Everything from the first line of the records below through the line containing "- 4 * s₂ * δ₂" is to be retyped exactly; leave out the rest.

▶ **Stored data**:
= Beginning of Section =

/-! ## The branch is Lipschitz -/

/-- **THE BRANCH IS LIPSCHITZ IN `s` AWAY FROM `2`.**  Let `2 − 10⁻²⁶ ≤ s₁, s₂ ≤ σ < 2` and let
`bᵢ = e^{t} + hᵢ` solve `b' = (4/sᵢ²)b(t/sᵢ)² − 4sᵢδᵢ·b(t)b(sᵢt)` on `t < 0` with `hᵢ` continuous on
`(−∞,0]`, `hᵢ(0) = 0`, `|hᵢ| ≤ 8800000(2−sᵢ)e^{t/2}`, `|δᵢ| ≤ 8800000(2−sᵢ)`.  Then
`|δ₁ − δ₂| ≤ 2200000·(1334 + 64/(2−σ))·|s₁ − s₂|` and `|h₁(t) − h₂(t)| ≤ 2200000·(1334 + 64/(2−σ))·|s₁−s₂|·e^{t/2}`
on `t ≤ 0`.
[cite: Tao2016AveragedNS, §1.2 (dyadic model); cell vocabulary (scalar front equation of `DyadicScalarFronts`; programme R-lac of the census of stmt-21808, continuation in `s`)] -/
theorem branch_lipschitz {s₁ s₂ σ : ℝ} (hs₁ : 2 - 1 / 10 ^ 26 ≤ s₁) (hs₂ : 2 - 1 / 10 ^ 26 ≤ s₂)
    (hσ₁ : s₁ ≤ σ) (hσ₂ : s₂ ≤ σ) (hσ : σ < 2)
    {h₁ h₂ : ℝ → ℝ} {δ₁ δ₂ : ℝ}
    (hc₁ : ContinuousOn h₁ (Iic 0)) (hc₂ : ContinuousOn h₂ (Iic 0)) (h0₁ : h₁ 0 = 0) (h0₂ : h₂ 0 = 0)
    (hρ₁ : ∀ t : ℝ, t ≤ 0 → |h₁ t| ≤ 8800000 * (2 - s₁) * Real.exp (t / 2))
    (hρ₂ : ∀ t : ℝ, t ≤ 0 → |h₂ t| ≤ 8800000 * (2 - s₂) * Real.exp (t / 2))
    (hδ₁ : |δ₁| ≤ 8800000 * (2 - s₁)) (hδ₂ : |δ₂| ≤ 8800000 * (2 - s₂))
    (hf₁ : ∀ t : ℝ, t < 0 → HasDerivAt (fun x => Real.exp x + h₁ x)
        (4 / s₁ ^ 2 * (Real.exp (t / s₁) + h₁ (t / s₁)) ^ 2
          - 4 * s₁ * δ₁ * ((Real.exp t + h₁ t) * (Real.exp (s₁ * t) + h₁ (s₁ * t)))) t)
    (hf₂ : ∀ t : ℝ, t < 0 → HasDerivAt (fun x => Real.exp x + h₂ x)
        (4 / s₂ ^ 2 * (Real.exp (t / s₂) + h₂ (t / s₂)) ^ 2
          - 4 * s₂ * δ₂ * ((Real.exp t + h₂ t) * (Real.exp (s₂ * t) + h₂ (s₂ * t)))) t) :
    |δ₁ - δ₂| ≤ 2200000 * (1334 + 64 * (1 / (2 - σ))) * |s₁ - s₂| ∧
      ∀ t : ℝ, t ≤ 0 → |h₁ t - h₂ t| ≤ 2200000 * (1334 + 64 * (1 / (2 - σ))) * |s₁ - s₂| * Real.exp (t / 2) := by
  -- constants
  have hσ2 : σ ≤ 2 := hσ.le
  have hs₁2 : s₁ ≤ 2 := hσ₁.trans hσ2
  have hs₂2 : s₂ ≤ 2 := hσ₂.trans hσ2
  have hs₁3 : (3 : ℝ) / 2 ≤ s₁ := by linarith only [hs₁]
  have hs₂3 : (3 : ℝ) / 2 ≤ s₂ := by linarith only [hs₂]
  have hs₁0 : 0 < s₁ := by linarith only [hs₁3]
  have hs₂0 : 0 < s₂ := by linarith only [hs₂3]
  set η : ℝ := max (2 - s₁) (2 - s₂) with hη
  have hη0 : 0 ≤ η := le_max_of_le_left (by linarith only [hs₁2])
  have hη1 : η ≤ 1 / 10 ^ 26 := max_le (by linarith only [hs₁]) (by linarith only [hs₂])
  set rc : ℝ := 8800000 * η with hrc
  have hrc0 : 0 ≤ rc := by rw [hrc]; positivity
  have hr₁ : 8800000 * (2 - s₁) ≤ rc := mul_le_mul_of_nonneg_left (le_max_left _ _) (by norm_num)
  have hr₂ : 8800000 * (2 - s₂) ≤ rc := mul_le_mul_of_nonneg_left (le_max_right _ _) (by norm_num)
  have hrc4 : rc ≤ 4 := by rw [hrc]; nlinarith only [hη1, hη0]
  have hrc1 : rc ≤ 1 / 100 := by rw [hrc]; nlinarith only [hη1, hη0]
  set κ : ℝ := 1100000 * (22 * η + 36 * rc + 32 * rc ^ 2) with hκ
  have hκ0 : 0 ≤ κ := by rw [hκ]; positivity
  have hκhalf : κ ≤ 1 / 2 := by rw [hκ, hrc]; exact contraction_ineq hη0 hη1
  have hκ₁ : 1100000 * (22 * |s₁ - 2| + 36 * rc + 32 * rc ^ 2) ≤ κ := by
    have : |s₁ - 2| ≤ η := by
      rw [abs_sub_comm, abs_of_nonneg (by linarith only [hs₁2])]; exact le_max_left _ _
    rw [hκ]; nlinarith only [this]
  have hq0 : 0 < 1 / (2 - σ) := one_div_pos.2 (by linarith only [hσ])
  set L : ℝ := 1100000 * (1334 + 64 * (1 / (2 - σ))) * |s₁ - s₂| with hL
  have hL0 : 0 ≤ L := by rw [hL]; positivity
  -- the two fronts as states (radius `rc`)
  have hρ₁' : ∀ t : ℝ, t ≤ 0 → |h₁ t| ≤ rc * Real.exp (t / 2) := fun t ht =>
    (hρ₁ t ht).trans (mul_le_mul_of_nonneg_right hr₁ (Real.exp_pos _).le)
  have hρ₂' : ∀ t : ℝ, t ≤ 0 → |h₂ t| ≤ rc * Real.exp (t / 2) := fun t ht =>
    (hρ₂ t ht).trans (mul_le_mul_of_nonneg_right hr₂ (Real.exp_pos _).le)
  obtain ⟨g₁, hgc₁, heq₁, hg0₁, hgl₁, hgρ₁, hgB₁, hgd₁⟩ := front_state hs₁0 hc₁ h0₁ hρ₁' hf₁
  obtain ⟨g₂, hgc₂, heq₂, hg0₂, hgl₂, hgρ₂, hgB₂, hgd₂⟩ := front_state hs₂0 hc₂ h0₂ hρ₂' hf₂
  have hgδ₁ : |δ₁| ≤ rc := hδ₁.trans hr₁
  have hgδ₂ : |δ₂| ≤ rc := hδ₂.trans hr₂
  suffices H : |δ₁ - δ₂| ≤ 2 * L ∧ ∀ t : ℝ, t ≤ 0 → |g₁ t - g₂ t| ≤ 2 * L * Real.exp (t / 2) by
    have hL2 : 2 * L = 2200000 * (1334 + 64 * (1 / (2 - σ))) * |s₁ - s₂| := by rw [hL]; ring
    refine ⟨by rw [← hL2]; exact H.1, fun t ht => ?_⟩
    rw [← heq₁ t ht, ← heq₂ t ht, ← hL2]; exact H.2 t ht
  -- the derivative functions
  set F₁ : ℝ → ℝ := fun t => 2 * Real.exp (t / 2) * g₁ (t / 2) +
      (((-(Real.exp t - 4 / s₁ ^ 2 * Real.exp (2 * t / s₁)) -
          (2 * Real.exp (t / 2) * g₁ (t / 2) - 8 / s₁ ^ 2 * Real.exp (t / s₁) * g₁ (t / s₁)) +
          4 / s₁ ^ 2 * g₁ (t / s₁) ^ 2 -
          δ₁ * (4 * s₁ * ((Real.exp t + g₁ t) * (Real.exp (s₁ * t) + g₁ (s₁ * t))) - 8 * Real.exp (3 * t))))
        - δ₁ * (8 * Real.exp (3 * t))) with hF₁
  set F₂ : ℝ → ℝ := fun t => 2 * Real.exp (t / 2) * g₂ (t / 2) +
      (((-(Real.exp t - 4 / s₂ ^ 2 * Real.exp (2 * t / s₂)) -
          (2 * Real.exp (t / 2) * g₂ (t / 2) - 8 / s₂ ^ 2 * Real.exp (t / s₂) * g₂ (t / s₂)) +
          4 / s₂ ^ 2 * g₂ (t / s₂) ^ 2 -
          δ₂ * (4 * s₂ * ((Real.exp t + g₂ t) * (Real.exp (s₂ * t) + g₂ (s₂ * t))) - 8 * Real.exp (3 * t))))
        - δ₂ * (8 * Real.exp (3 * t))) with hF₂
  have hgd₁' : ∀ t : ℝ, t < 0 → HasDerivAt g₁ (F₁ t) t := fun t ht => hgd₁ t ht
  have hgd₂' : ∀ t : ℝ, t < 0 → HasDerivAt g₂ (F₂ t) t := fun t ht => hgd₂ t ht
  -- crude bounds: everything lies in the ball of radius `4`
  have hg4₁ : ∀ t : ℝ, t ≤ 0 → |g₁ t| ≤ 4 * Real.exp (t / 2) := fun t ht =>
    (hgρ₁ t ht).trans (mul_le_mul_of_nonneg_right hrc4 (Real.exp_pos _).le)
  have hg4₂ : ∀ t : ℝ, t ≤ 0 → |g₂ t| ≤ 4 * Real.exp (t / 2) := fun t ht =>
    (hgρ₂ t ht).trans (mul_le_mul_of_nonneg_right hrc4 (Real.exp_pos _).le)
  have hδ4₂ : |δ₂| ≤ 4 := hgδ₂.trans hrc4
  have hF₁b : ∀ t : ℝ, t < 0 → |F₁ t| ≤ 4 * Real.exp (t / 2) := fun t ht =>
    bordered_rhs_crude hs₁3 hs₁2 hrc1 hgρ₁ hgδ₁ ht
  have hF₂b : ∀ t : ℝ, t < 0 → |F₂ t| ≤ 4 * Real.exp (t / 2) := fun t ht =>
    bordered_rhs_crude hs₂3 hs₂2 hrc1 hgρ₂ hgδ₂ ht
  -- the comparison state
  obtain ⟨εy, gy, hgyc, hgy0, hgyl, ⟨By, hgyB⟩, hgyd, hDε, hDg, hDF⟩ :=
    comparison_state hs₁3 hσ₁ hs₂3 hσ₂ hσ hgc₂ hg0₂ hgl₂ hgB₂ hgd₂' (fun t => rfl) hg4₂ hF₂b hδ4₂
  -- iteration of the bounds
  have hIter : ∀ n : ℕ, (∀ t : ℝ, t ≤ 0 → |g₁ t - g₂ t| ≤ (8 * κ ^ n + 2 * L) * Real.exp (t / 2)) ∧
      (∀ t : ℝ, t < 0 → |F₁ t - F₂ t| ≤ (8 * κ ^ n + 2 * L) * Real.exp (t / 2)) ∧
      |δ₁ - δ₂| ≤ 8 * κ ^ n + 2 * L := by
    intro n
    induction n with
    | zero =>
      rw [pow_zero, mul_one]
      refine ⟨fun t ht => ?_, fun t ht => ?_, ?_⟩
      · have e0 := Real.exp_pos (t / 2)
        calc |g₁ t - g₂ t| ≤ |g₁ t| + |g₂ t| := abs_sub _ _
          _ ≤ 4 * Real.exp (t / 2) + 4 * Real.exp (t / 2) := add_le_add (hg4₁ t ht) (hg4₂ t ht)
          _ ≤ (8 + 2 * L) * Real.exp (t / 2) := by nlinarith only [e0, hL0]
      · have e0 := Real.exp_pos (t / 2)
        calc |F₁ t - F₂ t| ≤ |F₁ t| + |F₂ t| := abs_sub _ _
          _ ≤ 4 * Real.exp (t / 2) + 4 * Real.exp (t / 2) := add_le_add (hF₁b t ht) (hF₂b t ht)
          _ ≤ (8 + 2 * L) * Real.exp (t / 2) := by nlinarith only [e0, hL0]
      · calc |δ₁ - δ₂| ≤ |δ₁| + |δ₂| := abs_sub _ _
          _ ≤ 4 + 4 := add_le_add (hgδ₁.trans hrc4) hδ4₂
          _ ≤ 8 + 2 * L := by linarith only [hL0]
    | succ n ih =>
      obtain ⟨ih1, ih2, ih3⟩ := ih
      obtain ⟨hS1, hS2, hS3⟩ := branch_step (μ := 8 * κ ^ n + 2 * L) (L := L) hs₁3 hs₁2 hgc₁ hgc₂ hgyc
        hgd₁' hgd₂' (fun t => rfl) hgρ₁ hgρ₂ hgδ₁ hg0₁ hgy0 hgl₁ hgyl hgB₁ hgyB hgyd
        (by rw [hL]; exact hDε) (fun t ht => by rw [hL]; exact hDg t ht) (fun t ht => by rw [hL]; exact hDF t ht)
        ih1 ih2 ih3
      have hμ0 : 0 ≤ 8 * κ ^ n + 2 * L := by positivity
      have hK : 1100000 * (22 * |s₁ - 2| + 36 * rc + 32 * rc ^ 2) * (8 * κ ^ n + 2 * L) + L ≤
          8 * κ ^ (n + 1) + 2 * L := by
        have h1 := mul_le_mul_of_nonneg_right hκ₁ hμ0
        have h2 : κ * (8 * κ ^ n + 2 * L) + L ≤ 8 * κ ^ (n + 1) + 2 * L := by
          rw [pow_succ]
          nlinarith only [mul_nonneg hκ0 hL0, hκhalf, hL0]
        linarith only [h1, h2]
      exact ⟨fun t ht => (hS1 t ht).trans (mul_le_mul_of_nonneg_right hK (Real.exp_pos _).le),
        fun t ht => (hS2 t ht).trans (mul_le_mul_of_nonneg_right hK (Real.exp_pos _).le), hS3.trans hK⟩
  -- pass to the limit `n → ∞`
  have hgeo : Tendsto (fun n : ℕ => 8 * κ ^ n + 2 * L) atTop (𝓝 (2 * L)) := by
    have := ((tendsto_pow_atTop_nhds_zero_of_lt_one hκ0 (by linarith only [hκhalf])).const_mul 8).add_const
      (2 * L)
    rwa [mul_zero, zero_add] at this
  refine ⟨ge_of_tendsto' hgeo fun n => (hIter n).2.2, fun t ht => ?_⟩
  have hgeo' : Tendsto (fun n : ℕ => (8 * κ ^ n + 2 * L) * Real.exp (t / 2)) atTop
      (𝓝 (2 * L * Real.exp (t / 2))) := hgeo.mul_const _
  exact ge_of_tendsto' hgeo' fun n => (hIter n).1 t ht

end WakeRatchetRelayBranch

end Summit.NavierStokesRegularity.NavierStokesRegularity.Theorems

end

= End of Section =

▶ **Completed exercise**:
/-! ## The branch is Lipschitz -/

/-- **THE BRANCH IS LIPSCHITZ IN `s` AWAY FROM `2`.**  Let `2 − 10⁻²⁶ ≤ s₁, s₂ ≤ σ < 2` and let
`bᵢ = e^{t} + hᵢ` solve `b' = (4/sᵢ²)b(t/sᵢ)² − 4sᵢδᵢ·b(t)b(sᵢt)` on `t < 0` with `hᵢ` continuous on
`(−∞,0]`, `hᵢ(0) = 0`, `|hᵢ| ≤ 8800000(2−sᵢ)e^{t/2}`, `|δᵢ| ≤ 8800000(2−sᵢ)`.  Then
`|δ₁ − δ₂| ≤ 2200000·(1334 + 64/(2−σ))·|s₁ − s₂|` and `|h₁(t) − h₂(t)| ≤ 2200000·(1334 + 64/(2−σ))·|s₁−s₂|·e^{t/2}`
on `t ≤ 0`.
[cite: Tao2016AveragedNS, §1.2 (dyadic model); cell vocabulary (scalar front equation of `DyadicScalarFronts`; programme R-lac of the census of stmt-21808, continuation in `s`)] -/
theorem branch_lipschitz {s₁ s₂ σ : ℝ} (hs₁ : 2 - 1 / 10 ^ 26 ≤ s₁) (hs₂ : 2 - 1 / 10 ^ 26 ≤ s₂)
    (hσ₁ : s₁ ≤ σ) (hσ₂ : s₂ ≤ σ) (hσ : σ < 2)
    {h₁ h₂ : ℝ → ℝ} {δ₁ δ₂ : ℝ}
    (hc₁ : ContinuousOn h₁ (Iic 0)) (hc₂ : ContinuousOn h₂ (Iic 0)) (h0₁ : h₁ 0 = 0) (h0₂ : h₂ 0 = 0)
    (hρ₁ : ∀ t : ℝ, t ≤ 0 → |h₁ t| ≤ 8800000 * (2 - s₁) * Real.exp (t / 2))
    (hρ₂ : ∀ t : ℝ, t ≤ 0 → |h₂ t| ≤ 8800000 * (2 - s₂) * Real.exp (t / 2))
    (hδ₁ : |δ₁| ≤ 8800000 * (2 - s₁)) (hδ₂ : |δ₂| ≤ 8800000 * (2 - s₂))
    (hf₁ : ∀ t : ℝ, t < 0 → HasDerivAt (fun x => Real.exp x + h₁ x)
        (4 / s₁ ^ 2 * (Real.exp (t / s₁) + h₁ (t / s₁)) ^ 2
          - 4 * s₁ * δ₁ * ((Real.exp t + h₁ t) * (Real.exp (s₁ * t) + h₁ (s₁ * t)))) t)
    (hf₂ : ∀ t : ℝ, t < 0 → HasDerivAt (fun x => Real.exp x + h₂ x)
        (4 / s₂ ^ 2 * (Real.exp (t / s₂) + h₂ (t / s₂)) ^ 2
          - 4 * s₂ * δ₂ * ((Real.exp t + h₂ t) * (Real.exp (s₂ * t) + h₂ (s₂ * t)))) t) :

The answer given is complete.